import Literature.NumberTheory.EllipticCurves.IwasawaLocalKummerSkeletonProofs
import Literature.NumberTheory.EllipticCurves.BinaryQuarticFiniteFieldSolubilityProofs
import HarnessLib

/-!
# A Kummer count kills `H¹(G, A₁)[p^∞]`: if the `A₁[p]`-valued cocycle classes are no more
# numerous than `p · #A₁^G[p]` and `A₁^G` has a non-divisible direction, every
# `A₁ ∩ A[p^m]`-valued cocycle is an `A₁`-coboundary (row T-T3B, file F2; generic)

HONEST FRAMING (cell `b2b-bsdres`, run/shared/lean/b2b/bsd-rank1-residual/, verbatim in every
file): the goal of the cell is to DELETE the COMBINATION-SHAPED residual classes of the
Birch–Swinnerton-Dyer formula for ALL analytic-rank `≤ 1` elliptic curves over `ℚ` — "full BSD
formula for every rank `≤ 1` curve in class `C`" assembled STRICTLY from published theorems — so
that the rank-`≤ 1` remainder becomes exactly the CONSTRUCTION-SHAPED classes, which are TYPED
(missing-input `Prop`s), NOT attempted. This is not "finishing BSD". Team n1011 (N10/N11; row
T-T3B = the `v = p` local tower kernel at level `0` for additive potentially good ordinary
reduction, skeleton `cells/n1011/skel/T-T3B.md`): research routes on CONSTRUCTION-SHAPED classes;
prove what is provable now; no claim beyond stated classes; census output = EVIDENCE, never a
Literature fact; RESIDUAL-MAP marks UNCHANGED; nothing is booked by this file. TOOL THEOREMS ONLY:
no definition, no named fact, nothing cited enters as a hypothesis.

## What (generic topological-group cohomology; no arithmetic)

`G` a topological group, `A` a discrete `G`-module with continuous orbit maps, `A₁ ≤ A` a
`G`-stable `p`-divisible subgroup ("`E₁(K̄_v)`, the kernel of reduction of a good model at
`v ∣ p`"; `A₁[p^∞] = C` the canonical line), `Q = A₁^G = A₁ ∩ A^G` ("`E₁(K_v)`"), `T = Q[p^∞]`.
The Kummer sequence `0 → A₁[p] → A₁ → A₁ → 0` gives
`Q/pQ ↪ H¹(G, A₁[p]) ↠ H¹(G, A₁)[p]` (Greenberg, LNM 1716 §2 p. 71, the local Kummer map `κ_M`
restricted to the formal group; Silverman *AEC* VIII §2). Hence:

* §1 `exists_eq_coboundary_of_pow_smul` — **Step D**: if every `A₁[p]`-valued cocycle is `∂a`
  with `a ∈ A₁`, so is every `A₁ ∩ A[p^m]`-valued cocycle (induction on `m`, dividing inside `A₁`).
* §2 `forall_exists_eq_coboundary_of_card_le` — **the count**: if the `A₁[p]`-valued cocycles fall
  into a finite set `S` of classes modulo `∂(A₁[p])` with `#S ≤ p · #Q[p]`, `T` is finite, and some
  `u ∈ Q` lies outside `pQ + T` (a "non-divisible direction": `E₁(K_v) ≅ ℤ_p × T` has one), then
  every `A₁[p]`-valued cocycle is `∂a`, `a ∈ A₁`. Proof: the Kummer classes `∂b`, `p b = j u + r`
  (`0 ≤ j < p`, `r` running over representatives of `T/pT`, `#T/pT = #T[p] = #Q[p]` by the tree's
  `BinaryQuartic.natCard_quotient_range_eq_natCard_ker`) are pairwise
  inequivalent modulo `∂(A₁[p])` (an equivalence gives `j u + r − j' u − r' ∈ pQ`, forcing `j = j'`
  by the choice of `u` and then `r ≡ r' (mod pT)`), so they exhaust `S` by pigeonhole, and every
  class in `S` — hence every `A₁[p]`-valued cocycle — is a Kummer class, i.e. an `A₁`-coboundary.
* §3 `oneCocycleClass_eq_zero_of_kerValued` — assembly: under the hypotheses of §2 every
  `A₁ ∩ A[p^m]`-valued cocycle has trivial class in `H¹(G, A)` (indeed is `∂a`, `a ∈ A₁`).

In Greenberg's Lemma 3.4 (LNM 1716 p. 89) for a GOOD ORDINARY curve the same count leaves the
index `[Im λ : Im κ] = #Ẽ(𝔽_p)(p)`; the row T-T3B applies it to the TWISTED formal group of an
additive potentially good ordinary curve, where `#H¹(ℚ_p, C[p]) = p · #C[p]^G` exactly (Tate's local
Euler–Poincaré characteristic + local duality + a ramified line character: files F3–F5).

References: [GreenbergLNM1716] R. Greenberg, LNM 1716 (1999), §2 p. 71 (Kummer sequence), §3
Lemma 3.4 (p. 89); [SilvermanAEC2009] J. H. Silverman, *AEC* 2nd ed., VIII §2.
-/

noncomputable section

○ ○ ○ ○ ○ ○ ○

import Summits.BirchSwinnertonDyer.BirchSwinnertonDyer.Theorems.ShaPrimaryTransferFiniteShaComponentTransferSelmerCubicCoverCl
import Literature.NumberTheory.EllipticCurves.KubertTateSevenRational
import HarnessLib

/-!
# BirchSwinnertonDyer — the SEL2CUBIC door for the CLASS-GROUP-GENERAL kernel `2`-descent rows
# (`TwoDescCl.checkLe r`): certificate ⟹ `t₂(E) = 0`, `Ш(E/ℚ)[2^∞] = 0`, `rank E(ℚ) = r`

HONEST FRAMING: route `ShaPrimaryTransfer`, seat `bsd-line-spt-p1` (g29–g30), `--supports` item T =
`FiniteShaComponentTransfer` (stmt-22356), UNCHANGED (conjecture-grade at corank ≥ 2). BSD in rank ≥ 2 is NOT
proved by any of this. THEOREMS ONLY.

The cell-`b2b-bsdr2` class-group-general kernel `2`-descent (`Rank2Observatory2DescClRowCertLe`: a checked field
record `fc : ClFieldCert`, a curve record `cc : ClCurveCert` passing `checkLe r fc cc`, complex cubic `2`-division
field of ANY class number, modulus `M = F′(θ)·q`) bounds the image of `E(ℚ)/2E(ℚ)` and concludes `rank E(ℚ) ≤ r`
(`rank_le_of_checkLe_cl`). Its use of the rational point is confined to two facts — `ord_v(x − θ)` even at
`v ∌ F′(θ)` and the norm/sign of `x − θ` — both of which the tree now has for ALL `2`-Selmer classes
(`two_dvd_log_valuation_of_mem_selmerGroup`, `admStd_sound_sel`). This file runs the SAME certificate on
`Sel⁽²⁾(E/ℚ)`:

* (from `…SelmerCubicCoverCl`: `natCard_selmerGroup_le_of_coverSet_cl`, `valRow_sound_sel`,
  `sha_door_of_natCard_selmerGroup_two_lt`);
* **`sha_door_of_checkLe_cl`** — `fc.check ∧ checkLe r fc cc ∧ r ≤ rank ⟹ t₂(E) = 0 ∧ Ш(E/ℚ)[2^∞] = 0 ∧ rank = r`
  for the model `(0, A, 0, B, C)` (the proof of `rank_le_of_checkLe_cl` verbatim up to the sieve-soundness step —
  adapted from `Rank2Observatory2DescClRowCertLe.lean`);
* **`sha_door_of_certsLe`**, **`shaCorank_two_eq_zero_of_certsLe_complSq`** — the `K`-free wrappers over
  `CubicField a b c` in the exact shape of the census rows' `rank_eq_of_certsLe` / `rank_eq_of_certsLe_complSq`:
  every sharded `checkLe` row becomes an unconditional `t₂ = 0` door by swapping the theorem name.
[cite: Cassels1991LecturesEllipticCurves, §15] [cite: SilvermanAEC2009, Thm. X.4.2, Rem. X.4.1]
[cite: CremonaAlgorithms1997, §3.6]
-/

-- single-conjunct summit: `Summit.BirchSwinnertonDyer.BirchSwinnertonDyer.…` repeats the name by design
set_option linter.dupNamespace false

○ ○ ○ ○ ○ ○ ○

#### WHAT IS EXPECTED
Answer required as a bare number: state how many lines in the material contain the word "direction".

#### RESPONSE
2